Speaking of interesting news stories yesterday there was a story on NPR regarding a woman who was the first patient in the US to have a type of eye surgury to correct her blindness.

Her corneas were so scarred that they wouldn't let any light through. What they did is removed her canine (eye) tooth and extracted the nerve. They then cut open her eye and placed a tube through the cornea to let light through. The reason for the tooth nerve is because they used it as an anchor to prevent the loss of the tube. It seems this takes much better than other types of tissue. It worked and they described the tube darting around as she would look at different things.

The reason I mention this is because the blindness was due to Stevens Johnson's Syndrome. When the inside of the eyelids are scarred from an episode they scratch the cornea as you constantly blink to wet your eyes. This results in incredible pain and eventually blindness.
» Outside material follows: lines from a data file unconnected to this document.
import Summits.Ventures.HodgeRepro2.T6N43BergmanModel
import Summits.Ventures.HodgeRepro2.T6N43Explicit

/-!
# T6N43BergmanPlaces — THEOREM N4.3 on Bergman-explicit local data: the IR class of N4.3 is 0

Record: TIER5 §N4.3 (route/T5-N4-p5.md v13), THEOREM N4.3 (a)–(c) at the three real places; kernel form
`N43Places.N43_places` (T6N43Places.lean) with, per (1,1)-place, the interface binders (N4.3.P2)
`FockLineIdentification` (class AD on an abstract datum, 0 on `ExplicitU11` — T6N43Explicit.lean) and
(N4.3.P2′) `LowestWeightCoefficient` (class IR on an abstract datum — T6N43Ruhl / T6N43Bargmann reduce it
to the Bargmann identification of π₀,τ′|SU(1,1) with Rühl's (3/2,+)). This file bundles the (1,1)-places
ON THE WEIGHT-3 BERGMAN MODEL (`ArchDoublingDatum.ofBergman`, T6N43BergmanModel.lean — on which BOTH Props
hold by construction) into `N43Places.BergmanU11`, the three places into `N43Places.BergmanPlaces`
(`p₁ : ExplicitU2` — the compact place on the polynomial Fock model as before — `p₂ p₃ : BergmanU11`), with
`BergmanPlaces.toPlaces : N43Places`, and proves THEOREM N4.3 on it with NO interface binder at all:
`N43_places_bergman` / `archNonvanishing_bergman` / `N43_places_bergman_withLfac` consume the displays
`Hyp.EischenLiu2024_Sec2_2` (×3) and `Hyp.Ruhl1970_A2f` (×2) ONLY. The consumer theorems for the M2
carrier (the shape of T6N43ExplicitConsumer.lean): from `hx : D = X.toPlaces` alone, all FIVE interface
binders of `N43_places` (`binders_of_eq`), one by one (`characterCoefficient_of_eq`,
`fockLineIdentification₂_of_eq`, `fockLineIdentification₃_of_eq`, `lowestWeightCoefficient₂_of_eq`,
`lowestWeightCoefficient₃_of_eq`) and the NSide form `N43_places_withLfac_of_eq` — so a
`periodInputN_of_published`-type revision with `(XA XB : N43Places.BergmanPlaces)` and
`hxA hxB` [EX] carries NO `hP2′` binder: the residual classes of N4.3 per side become AD 0, IR 0, EX 1,
AC 3 (D2), print 2 (D1). Declared EX content: the carrier's (1,1)-places ARE Bergman data (R3.7 + R3.11 as
a construction, T6N43BergmanModel.lean). No display, no new hypothesis. Axioms: {propext,
Classical.choice, Quot.sound}. §8(d): uses an L-value-free non-vanishing device: NO.
-/

namespace Summit.Ventures.HodgeRepro2.T6

open MeasureTheory

namespace N43Places

/-- The Bergman-explicit local data at a (1,1)-place (τ′₂ or τ′₃): the Haar measure, the matrix map into
`U(1,1)`, the forced-vector scalar `c ≠ 0` (`f = c · 1` on the lowest-weight line of the weight-3 Bergman
model), the L-factor and the Eischen–Liu weight / twist parameters. DATA only (no field asserts a printed
theorem). -/
structure BergmanU11 where
  /-- the group carrier -/
  H : Type
  /-- its measurable structure -/
  [meas : MeasurableSpace H]
  /-- the Haar measure -/
  μ : Measure H
  /-- the matrices of `H` in the adapted basis -/
  rep : H → Matrix (Fin 2) (Fin 2) ℂ
  rep_mem : ∀ g, T5UnitaryBound.MemU11 (rep g)
  rep_measurable : ∀ i j, Measurable fun g => rep g i j
  /-- the forced-vector scalar: `f = c · 1` -/
  c : ℂ
  hc : c ≠ 0
  /-- the archimedean L-factor -/
  Lfac : ℂ → ℂ
  /-- the Eischen–Liu weight `τ` (signature (1,1)) -/
  τ : Fin 1 → ℤ
  /-- the Eischen–Liu weight `ν` -/
  ν : Fin 1 → ℤ
  /-- the Eischen–Liu twist `r` -/
  r : ℤ

namespace BergmanU11

variable (X : BergmanU11)

/-- The measurable structure of the carrier, as an instance. -/
instance instMeasurableSpace : MeasurableSpace X.H := X.meas

/-- The Bergman doubling datum of the place (`ArchDoublingDatum.ofBergman`). -/
noncomputable def datum : ArchDoublingDatum X.H T5UnitaryBound.MemU11 :=
  ArchDoublingDatum.ofBergman X.μ X.rep X.rep_mem X.rep_measurable X.c X.hc X.Lfac

/-- (N4.3.P2) on the Bergman datum, with no hypothesis. -/
theorem datum_fockLineIdentification : X.datum.FockLineIdentification :=
  ArchDoublingDatum.ofBergman_fockLineIdentification _ _ _ _ _ _ _

/-- (N4.3.P2′) on the Bergman datum, with no hypothesis. -/
theorem datum_lowestWeightCoefficient : X.datum.LowestWeightCoefficient :=
  ArchDoublingDatum.ofBergman_lowestWeightCoefficient _ _ _ _ _ _ _

/-- The Bergman datum's L-factor is the bundle's. -/
theorem datum_Lfac : X.datum.Lfac = X.Lfac := rfl

/-- The Bergman datum's measure is the bundle's. -/
theorem datum_μ : X.datum.μ = X.μ := rfl

/-- The Bergman datum's matrix map is the bundle's. -/
theorem datum_rep : X.datum.rep = X.rep := rfl

end BergmanU11

/-- The three real places with Bergman-explicit (1,1)-places: the compact place on the polynomial Fock
model (`ExplicitU2`) and τ′₂, τ′₃ on the weight-3 Bergman model. -/
structure BergmanPlaces where
  /-- the compact place τ′₁ -/
  p₁ : ExplicitU2
  /-- the place τ′₂ -/
  p₂ : BergmanU11
  /-- the place τ′₃ -/
  p₃ : BergmanU11

namespace BergmanPlaces

variable (X : BergmanPlaces)

/-- The abstract bundle `N43Places` of a Bergman-explicit one (the M2 carrier's `d43` when its
(1,1)-places are built on the Bergman model). -/
noncomputable def toPlaces : N43Places where
  H₁ := X.p₁.H
  meas₁ := X.p₁.meas
  d₁ := X.p₁.datum
  prob₁ := X.p₁.datum_prob
  m := X.p₁.m
  τ₁ := X.p₁.τ
  ν₁ := X.p₁.ν
  r₁ := X.p₁.r
  H₂ := X.p₂.H
  meas₂ := X.p₂.meas
  d₂ := X.p₂.datum
  τ₂ := X.p₂.τ
  ν₂ := X.p₂.ν
  r₂ := X.p₂.r
  H₃ := X.p₃.H
  meas₃ := X.p₃.meas
  d₃ := X.p₃.datum
  τ₃ := X.p₃.τ
  ν₃ := X.p₃.ν
  r₃ := X.p₃.r

/-- The local data of the abstract bundle are the Bergman-explicit ones (`rfl` evaluation lemmas). -/
theorem toPlaces_d₁ : X.toPlaces.d₁ = X.p₁.datum := rfl
/-- τ′₂. -/
theorem toPlaces_d₂ : X.toPlaces.d₂ = X.p₂.datum := rfl
/-- τ′₃. -/
theorem toPlaces_d₃ : X.toPlaces.d₃ = X.p₃.datum := rfl

/-- THEOREM N4.3 (a)–(c) at all three places ON BERGMAN-EXPLICIT DATA: NO interface binder — the
(I-P2) and (I-P2′) binders of `N43_places` are discharged by construction; what remains is the displays
`Hyp.EischenLiu2024_Sec2_2` (×3, on the bundle's own L-factors) and `Hyp.Ruhl1970_A2f` (×2). -/
theorem N43_places_bergman
    (hEL₁ : Hyp.EischenLiu2024_Sec2_2 2 0 X.p₁.τ X.p₁.ν X.p₁.r X.p₁.Lfac)
    (hA2f₂ : Hyp.Ruhl1970_A2f X.p₂.datum)
    (hEL₂ : Hyp.EischenLiu2024_Sec2_2 1 1 X.p₂.τ X.p₂.ν X.p₂.r X.p₂.Lfac)
    (hA2f₃ : Hyp.Ruhl1970_A2f X.p₃.datum)
    (hEL₃ : Hyp.EischenLiu2024_Sec2_2 1 1 X.p₃.τ X.p₃.ν X.p₃.r X.p₃.Lfac) :
    (∀ j : Fin 3, 0 < (X.toPlaces.zetaAt j).re) ∧ X.toPlaces.ArchNonvanishing :=
  X.toPlaces.N43_places X.p₁.datum_characterCoefficient hEL₁ X.p₂.datum_fockLineIdentification
    X.p₂.datum_lowestWeightCoefficient hA2f₂ hEL₂ X.p₃.datum_fockLineIdentification
    X.p₃.datum_lowestWeightCoefficient hA2f₃ hEL₃

/-- The archimedean non-vanishing alone, on Bergman-explicit data. -/
theorem archNonvanishing_bergman
    (hEL₁ : Hyp.EischenLiu2024_Sec2_2 2 0 X.p₁.τ X.p₁.ν X.p₁.r X.p₁.Lfac)
    (hA2f₂ : Hyp.Ruhl1970_A2f X.p₂.datum)
    (hEL₂ : Hyp.EischenLiu2024_Sec2_2 1 1 X.p₂.τ X.p₂.ν X.p₂.r X.p₂.Lfac)
    (hA2f₃ : Hyp.Ruhl1970_A2f X.p₃.datum)
    (hEL₃ : Hyp.EischenLiu2024_Sec2_2 1 1 X.p₃.τ X.p₃.ν X.p₃.r X.p₃.Lfac) :
    X.toPlaces.ArchNonvanishing :=
  (X.N43_places_bergman hEL₁ hA2f₂ hEL₂ hA2f₃ hEL₃).2

/-- THEOREM N4.3 on Bergman-explicit data with the L-factors RE-POINTED at a global datum's archimedean
factors `L j` (the NSide form, T6N43Lfac / T6N43Contract): no interface binder. -/
theorem N43_places_bergman_withLfac (L : Fin 3 → ℂ → ℂ)
    (hEL₁ : Hyp.EischenLiu2024_Sec2_2 2 0 X.p₁.τ X.p₁.ν X.p₁.r (L 0))
    (hA2f₂ : Hyp.Ruhl1970_A2f X.p₂.datum)
    (hEL₂ : Hyp.EischenLiu2024_Sec2_2 1 1 X.p₂.τ X.p₂.ν X.p₂.r (L 1))
    (hA2f₃ : Hyp.Ruhl1970_A2f X.p₃.datum)
    (hEL₃ : Hyp.EischenLiu2024_Sec2_2 1 1 X.p₃.τ X.p₃.ν X.p₃.r (L 2)) :
    (∀ j : Fin 3, 0 < ((X.toPlaces.withLfac L).zetaAt j).re) ∧
      (X.toPlaces.withLfac L).ArchNonvanishing :=
  X.toPlaces.N43_places_withLfac L X.p₁.datum_characterCoefficient hEL₁
    X.p₂.datum_fockLineIdentification X.p₂.datum_lowestWeightCoefficient hA2f₂ hEL₂
    X.p₃.datum_fockLineIdentification X.p₃.datum_lowestWeightCoefficient hA2f₃ hEL₃

/-! ### The consumer theorems for the M2 carrier (`hx : D = X.toPlaces`, class EX) -/

/-- ALL FIVE interface binders of `N43_places` for an abstract bundle `D` that IS the Bergman-explicit
bundle `X`, from `hx : D = X.toPlaces` alone. -/
theorem binders_of_eq (D : N43Places) (hx : D = X.toPlaces) :
    D.d₁.CharacterCoefficient D.m ∧ D.d₂.FockLineIdentification ∧ D.d₂.LowestWeightCoefficient ∧
      D.d₃.FockLineIdentification ∧ D.d₃.LowestWeightCoefficient := by
  subst hx
  exact ⟨X.p₁.datum_characterCoefficient, X.p₂.datum_fockLineIdentification,
    X.p₂.datum_lowestWeightCoefficient, X.p₃.datum_fockLineIdentification,
    X.p₃.datum_lowestWeightCoefficient⟩

/-- (I-P2) at τ′₁ of an abstract bundle that is Bergman-explicit. -/
theorem characterCoefficient_of_eq (D : N43Places) (hx : D = X.toPlaces) :
    D.d₁.CharacterCoefficient D.m :=
  (X.binders_of_eq D hx).1

/-- (I-P2) at τ′₂ of an abstract bundle that is Bergman-explicit. -/
theorem fockLineIdentification₂_of_eq (D : N43Places) (hx : D = X.toPlaces) :
    D.d₂.FockLineIdentification :=
  (X.binders_of_eq D hx).2.1

/-- (I-P2′) at τ′₂ of an abstract bundle that is Bergman-explicit. -/
theorem lowestWeightCoefficient₂_of_eq (D : N43Places) (hx : D = X.toPlaces) :
    D.d₂.LowestWeightCoefficient :=
  (X.binders_of_eq D hx).2.2.1

/-- (I-P2) at τ′₃ of an abstract bundle that is Bergman-explicit. -/
theorem fockLineIdentification₃_of_eq (D : N43Places) (hx : D = X.toPlaces) :
    D.d₃.FockLineIdentification :=
  (X.binders_of_eq D hx).2.2.2.1

/-- (I-P2′) at τ′₃ of an abstract bundle that is Bergman-explicit. -/
theorem lowestWeightCoefficient₃_of_eq (D : N43Places) (hx : D = X.toPlaces) :
    D.d₃.LowestWeightCoefficient :=
  (X.binders_of_eq D hx).2.2.2.2

/-- THEOREM N4.3 for an abstract bundle that is Bergman-explicit, in the re-pointed (NSide) form: every
interface binder replaced by `hx`; the displays remain. -/
theorem N43_places_withLfac_of_eq (D : N43Places) (hx : D = X.toPlaces) (L : Fin 3 → ℂ → ℂ)
    (hEL₁ : Hyp.EischenLiu2024_Sec2_2 2 0 D.τ₁ D.ν₁ D.r₁ (L 0))
    (hA2f₂ : Hyp.Ruhl1970_A2f D.d₂)
    (hEL₂ : Hyp.EischenLiu2024_Sec2_2 1 1 D.τ₂ D.ν₂ D.r₂ (L 1))
    (hA2f₃ : Hyp.Ruhl1970_A2f D.d₃)
    (hEL₃ : Hyp.EischenLiu2024_Sec2_2 1 1 D.τ₃ D.ν₃ D.r₃ (L 2)) :
    (∀ j : Fin 3, 0 < ((D.withLfac L).zetaAt j).re) ∧ (D.withLfac L).ArchNonvanishing :=
  D.N43_places_withLfac L (X.characterCoefficient_of_eq D hx) hEL₁
    (X.fockLineIdentification₂_of_eq D hx) (X.lowestWeightCoefficient₂_of_eq D hx) hA2f₂ hEL₂
    (X.fockLineIdentification₃_of_eq D hx) (X.lowestWeightCoefficient₃_of_eq D hx) hA2f₃ hEL₃

end BergmanPlaces

end N43Places

end Summit.Ventures.HodgeRepro2.T6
I had decided to not mention this type of complication when I wrote the previous post but considering the temporaneous nature of the article reconsidered.

I think that it's important to remember that drugs that kill people (SJS, pulmonary arterial hypertension, cardiomyopathy, hepatotoxicity, cardiac valve disease) not only kill people but hurt and permanantly maim many more people.

For years at work I heard that drugs that kill people are not appropropriate for illnesses that don't kill people. I no longer believe that as I think it's likely many drugs kill people and if we used this standard we wouldn't have drugs (e.g. aspirin or Tylenol and fever). I now think that rare deaths or serious complications (e.g. > 1:25,000 are inevitable and must be lived with, although compensation and care must somehow be provided.)

What I have problems with is things that may not be so rare and that are extremely serious that are covered up and there is misleading labeling and advertising not only to cover things up (and I include in covering up intentionally inadequate and misleading labeling so that damages cannot be mitigated) but also to induce purchases of drugs that are marginally or completely ineffective in the diseases they're being pushed in.